[[ Data for processing, beginning ]]

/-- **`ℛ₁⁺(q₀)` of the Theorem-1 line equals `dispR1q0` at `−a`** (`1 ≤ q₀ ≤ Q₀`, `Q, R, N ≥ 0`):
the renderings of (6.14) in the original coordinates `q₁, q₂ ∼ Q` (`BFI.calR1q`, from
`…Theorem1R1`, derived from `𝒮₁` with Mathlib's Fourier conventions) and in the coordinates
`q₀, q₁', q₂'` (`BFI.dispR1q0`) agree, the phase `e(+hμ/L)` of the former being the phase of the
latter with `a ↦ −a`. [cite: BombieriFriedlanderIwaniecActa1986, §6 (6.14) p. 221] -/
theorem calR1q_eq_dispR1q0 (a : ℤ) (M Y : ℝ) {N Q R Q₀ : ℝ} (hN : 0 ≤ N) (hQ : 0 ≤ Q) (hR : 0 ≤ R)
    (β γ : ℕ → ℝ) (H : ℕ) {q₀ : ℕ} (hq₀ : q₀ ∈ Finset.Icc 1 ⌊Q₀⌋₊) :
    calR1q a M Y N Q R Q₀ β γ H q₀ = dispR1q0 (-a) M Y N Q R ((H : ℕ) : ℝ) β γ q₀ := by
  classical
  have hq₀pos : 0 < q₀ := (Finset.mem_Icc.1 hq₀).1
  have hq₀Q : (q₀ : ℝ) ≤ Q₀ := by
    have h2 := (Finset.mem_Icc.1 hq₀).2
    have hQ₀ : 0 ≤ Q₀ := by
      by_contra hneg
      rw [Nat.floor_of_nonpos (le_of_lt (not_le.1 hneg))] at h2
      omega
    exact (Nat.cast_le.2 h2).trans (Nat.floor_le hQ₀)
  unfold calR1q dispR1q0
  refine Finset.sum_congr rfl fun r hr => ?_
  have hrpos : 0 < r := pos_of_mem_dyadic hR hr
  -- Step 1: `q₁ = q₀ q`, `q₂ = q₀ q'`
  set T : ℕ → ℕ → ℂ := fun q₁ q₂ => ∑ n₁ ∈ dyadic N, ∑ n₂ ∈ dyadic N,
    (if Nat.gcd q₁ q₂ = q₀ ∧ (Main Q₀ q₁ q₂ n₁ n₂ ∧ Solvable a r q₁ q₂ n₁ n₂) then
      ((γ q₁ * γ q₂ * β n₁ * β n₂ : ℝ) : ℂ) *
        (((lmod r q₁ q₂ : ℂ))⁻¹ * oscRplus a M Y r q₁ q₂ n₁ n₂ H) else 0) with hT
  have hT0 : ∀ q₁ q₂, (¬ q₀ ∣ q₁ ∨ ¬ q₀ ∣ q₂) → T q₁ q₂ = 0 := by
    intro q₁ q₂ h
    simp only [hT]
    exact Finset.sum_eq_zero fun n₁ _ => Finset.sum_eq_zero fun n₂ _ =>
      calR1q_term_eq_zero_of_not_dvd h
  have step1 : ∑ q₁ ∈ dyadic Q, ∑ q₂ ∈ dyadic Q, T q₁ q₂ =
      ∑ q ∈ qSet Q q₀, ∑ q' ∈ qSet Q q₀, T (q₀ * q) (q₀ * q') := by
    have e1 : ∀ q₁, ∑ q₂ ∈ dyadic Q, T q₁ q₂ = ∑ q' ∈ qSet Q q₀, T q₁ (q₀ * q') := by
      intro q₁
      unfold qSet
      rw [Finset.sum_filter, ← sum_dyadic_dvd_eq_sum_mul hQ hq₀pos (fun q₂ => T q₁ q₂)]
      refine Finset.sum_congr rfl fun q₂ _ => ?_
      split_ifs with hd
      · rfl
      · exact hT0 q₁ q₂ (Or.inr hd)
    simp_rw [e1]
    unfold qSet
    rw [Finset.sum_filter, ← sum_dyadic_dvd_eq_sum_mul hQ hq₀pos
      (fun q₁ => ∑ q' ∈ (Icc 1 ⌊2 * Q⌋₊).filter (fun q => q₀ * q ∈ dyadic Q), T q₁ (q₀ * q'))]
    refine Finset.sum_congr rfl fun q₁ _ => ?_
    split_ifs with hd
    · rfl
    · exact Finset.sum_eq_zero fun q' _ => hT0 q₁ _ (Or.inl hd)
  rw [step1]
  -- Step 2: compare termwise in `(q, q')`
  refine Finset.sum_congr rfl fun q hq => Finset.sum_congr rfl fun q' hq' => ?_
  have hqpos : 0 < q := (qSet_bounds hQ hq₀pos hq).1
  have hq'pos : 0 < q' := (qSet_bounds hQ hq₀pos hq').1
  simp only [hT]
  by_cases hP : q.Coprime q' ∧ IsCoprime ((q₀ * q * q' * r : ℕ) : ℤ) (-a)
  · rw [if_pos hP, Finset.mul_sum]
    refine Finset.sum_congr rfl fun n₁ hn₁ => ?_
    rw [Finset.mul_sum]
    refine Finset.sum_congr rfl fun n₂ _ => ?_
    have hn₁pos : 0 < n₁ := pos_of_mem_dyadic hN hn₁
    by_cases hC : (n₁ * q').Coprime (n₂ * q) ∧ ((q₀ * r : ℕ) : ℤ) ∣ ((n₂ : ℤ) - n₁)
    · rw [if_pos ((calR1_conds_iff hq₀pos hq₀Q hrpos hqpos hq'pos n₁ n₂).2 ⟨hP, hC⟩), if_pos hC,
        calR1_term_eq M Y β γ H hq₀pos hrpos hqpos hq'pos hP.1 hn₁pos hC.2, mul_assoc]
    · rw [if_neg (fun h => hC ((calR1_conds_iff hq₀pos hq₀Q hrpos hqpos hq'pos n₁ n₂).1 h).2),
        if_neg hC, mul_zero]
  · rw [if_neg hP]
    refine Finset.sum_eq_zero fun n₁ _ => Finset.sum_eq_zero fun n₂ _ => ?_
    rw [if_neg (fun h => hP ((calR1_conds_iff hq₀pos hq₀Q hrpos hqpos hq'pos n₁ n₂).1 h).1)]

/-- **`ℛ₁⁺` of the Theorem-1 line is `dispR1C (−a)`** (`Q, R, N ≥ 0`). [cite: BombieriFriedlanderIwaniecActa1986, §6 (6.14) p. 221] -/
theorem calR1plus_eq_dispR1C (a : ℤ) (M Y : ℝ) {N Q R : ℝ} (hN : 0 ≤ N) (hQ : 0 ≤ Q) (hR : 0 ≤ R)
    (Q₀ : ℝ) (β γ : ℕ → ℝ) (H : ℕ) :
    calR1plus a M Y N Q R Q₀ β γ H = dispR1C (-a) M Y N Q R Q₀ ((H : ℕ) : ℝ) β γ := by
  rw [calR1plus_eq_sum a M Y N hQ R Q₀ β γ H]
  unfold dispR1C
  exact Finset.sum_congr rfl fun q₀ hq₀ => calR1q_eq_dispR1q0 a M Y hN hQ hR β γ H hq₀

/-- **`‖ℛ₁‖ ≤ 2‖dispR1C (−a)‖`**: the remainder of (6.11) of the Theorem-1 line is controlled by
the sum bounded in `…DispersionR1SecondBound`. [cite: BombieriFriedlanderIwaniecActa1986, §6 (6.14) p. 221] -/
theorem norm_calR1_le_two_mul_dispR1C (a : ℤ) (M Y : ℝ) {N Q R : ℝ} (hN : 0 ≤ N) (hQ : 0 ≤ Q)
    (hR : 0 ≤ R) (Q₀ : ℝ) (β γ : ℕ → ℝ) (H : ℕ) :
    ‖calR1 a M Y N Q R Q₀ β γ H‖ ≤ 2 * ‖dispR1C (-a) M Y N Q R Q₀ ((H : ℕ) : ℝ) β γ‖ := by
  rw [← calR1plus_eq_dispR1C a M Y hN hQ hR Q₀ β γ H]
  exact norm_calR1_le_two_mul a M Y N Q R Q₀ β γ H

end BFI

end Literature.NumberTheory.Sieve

[[ Data for processing, end ]]
[[ Data for processing, beginning ]]

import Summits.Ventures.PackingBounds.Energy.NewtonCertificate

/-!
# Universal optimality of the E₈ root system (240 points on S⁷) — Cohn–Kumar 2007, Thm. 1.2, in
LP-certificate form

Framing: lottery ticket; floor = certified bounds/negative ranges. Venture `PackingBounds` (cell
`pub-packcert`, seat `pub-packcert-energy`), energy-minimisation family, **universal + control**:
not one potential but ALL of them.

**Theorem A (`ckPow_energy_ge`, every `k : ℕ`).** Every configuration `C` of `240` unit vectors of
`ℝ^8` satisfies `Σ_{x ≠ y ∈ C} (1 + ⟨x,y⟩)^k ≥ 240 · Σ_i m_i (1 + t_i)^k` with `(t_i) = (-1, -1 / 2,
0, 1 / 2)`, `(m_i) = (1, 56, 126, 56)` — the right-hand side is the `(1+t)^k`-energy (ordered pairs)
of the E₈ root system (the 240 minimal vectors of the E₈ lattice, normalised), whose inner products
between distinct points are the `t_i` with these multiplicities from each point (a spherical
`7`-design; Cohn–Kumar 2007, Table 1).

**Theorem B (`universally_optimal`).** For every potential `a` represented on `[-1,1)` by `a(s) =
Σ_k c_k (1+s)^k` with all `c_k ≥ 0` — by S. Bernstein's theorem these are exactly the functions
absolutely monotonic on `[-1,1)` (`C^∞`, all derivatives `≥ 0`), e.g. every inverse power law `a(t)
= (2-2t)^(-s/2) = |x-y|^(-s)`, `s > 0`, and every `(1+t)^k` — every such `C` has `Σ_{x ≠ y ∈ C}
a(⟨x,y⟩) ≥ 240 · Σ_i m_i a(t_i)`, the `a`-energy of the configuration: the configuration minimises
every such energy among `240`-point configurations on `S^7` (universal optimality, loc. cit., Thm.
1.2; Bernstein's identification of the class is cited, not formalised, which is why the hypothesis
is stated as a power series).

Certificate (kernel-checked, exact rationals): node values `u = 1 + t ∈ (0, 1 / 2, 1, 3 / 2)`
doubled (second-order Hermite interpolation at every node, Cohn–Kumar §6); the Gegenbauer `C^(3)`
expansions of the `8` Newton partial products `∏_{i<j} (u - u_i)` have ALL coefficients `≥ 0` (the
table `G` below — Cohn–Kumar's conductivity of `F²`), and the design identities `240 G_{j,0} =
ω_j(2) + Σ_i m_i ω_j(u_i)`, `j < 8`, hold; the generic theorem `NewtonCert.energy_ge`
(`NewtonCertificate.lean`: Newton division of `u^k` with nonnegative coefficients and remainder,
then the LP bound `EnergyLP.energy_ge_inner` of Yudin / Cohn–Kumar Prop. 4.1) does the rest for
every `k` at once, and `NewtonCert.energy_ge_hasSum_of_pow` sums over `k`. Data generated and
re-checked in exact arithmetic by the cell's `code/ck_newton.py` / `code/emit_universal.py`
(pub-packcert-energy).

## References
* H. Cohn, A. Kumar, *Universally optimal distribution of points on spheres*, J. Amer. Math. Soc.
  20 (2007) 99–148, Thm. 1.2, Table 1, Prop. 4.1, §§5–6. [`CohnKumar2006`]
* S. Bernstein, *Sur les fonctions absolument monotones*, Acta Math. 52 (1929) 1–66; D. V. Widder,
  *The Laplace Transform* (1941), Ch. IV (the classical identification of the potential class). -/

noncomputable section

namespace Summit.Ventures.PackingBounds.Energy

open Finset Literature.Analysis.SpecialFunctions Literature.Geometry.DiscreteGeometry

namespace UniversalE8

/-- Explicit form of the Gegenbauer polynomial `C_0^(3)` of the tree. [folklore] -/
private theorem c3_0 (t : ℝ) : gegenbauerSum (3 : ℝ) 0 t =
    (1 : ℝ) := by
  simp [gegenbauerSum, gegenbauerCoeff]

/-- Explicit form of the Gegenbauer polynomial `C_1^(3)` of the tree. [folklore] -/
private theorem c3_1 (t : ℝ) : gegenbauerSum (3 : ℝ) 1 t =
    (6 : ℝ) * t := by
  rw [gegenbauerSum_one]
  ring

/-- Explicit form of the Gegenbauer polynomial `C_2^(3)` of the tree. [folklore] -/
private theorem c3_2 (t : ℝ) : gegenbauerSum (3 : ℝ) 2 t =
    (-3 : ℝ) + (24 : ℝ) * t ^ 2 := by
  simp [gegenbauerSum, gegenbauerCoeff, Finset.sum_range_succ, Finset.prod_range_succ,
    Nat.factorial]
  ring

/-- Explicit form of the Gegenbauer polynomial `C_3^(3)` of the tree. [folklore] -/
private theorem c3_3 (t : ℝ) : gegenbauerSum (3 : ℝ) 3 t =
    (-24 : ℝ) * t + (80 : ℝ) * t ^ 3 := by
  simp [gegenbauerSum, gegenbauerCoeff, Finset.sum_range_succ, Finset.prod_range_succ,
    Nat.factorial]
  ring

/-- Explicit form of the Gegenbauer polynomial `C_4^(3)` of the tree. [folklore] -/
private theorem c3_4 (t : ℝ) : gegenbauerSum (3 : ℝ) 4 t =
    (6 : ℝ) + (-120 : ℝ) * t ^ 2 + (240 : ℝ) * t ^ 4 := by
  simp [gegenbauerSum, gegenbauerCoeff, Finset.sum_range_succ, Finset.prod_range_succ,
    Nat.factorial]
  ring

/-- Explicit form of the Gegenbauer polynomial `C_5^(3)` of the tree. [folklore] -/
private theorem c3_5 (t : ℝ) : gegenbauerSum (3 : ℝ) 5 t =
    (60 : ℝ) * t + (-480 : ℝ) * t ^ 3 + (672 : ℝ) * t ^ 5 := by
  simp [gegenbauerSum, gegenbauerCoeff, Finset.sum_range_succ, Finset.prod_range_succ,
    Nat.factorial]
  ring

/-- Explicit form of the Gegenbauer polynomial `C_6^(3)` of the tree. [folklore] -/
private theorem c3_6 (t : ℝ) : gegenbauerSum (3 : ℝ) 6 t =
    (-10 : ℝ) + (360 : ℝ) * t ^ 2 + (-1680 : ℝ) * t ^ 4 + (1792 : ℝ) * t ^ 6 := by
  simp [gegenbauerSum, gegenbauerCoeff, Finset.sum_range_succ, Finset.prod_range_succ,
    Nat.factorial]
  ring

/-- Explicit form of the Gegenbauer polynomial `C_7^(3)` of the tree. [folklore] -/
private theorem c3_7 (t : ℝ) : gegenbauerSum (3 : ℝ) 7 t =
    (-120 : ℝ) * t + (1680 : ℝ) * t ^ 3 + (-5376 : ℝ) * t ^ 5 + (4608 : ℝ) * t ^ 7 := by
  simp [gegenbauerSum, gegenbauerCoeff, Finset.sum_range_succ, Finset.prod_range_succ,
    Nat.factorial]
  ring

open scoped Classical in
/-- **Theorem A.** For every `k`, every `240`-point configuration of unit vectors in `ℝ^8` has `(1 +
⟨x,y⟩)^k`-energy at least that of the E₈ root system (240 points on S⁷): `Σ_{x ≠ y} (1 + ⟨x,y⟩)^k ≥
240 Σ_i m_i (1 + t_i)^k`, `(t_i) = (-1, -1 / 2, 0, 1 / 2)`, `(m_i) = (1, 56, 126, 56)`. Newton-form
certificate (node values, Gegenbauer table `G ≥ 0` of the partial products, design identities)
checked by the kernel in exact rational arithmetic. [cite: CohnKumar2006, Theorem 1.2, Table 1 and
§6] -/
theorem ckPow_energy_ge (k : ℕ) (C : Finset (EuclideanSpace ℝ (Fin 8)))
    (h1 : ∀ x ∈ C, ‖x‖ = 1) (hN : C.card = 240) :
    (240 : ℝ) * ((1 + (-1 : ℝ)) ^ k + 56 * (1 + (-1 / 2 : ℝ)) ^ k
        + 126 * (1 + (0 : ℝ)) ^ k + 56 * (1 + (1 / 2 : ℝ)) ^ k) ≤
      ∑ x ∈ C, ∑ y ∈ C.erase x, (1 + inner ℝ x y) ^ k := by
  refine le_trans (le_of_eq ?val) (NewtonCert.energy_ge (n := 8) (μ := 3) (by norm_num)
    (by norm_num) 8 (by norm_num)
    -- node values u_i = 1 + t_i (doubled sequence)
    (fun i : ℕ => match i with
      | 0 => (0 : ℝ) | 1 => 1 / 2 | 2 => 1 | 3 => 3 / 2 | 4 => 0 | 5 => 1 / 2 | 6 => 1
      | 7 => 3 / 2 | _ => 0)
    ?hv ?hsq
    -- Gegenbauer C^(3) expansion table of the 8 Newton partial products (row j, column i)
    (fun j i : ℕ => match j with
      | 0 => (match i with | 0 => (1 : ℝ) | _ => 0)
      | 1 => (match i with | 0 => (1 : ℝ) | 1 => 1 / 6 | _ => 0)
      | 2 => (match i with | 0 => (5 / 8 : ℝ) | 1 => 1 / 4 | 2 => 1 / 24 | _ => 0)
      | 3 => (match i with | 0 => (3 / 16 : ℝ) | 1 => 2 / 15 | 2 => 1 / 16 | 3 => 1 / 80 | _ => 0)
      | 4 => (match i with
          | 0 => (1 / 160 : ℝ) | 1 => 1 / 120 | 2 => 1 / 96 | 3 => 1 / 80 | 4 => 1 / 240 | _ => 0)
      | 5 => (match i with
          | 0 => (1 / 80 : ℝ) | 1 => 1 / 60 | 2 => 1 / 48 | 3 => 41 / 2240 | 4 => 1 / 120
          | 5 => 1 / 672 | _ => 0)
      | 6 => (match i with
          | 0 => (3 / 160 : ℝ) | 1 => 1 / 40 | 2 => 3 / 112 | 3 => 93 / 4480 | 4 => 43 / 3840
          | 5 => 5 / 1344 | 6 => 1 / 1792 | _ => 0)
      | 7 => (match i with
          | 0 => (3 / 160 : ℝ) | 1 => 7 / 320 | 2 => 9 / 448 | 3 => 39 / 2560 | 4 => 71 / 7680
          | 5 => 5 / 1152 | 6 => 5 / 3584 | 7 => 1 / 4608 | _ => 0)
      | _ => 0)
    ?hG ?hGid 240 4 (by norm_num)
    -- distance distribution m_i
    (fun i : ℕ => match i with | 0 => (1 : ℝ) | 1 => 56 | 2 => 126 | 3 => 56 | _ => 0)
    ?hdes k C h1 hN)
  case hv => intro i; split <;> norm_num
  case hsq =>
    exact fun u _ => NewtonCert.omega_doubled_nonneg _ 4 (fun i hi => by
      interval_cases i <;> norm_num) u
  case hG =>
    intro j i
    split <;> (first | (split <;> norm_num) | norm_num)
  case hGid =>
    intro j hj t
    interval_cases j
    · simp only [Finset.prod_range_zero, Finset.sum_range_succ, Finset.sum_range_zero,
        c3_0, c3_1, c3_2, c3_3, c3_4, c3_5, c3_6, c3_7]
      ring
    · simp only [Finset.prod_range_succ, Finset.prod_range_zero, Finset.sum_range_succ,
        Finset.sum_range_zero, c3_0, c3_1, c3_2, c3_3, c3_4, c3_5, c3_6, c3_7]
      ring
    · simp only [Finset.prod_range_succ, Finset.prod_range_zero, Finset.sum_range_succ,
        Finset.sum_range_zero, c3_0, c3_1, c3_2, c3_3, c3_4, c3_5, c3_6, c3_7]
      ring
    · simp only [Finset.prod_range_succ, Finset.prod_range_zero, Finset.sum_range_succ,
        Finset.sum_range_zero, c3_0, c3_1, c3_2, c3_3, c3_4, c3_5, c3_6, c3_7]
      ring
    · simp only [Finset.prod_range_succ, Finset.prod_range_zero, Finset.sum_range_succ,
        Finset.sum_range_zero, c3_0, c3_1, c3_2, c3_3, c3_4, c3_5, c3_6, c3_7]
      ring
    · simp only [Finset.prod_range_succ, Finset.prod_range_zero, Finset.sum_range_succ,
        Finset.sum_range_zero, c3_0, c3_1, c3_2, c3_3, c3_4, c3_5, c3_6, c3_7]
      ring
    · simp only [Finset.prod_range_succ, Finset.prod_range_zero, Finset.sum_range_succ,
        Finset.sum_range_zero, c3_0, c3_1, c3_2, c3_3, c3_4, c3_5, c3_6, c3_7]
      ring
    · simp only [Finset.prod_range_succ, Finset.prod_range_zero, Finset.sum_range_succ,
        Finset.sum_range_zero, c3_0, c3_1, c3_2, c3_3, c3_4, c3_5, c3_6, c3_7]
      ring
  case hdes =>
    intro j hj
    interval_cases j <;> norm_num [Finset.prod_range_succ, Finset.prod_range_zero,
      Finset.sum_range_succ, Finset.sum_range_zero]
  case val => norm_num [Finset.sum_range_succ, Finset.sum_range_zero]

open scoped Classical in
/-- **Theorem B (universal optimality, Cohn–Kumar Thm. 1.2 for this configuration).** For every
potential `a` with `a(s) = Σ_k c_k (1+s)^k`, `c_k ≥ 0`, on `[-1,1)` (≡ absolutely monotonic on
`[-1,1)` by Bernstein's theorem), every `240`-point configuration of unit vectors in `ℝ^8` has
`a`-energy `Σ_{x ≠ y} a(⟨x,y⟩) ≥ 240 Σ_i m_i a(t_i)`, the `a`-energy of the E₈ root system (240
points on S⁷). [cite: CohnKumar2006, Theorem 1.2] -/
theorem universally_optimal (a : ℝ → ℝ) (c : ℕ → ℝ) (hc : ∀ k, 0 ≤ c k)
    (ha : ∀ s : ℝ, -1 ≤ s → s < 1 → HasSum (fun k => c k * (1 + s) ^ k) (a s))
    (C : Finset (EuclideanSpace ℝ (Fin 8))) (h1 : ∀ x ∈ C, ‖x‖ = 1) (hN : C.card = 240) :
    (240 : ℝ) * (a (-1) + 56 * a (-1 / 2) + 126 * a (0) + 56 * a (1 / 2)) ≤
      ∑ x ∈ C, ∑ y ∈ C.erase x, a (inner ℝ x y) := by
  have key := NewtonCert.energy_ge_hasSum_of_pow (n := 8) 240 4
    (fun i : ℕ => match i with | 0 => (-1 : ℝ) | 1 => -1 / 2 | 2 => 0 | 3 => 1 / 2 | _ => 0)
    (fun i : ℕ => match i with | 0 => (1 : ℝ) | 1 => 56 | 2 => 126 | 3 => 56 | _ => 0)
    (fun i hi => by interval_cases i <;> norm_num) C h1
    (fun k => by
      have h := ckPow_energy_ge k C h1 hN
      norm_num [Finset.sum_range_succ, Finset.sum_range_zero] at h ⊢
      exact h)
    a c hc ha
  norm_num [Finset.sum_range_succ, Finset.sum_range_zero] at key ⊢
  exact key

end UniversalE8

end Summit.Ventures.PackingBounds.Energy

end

[[ Data for processing, end ]]

Only the count is needed: the number of lines in the data that include the word "hrpos".

● **Problem solution**: 5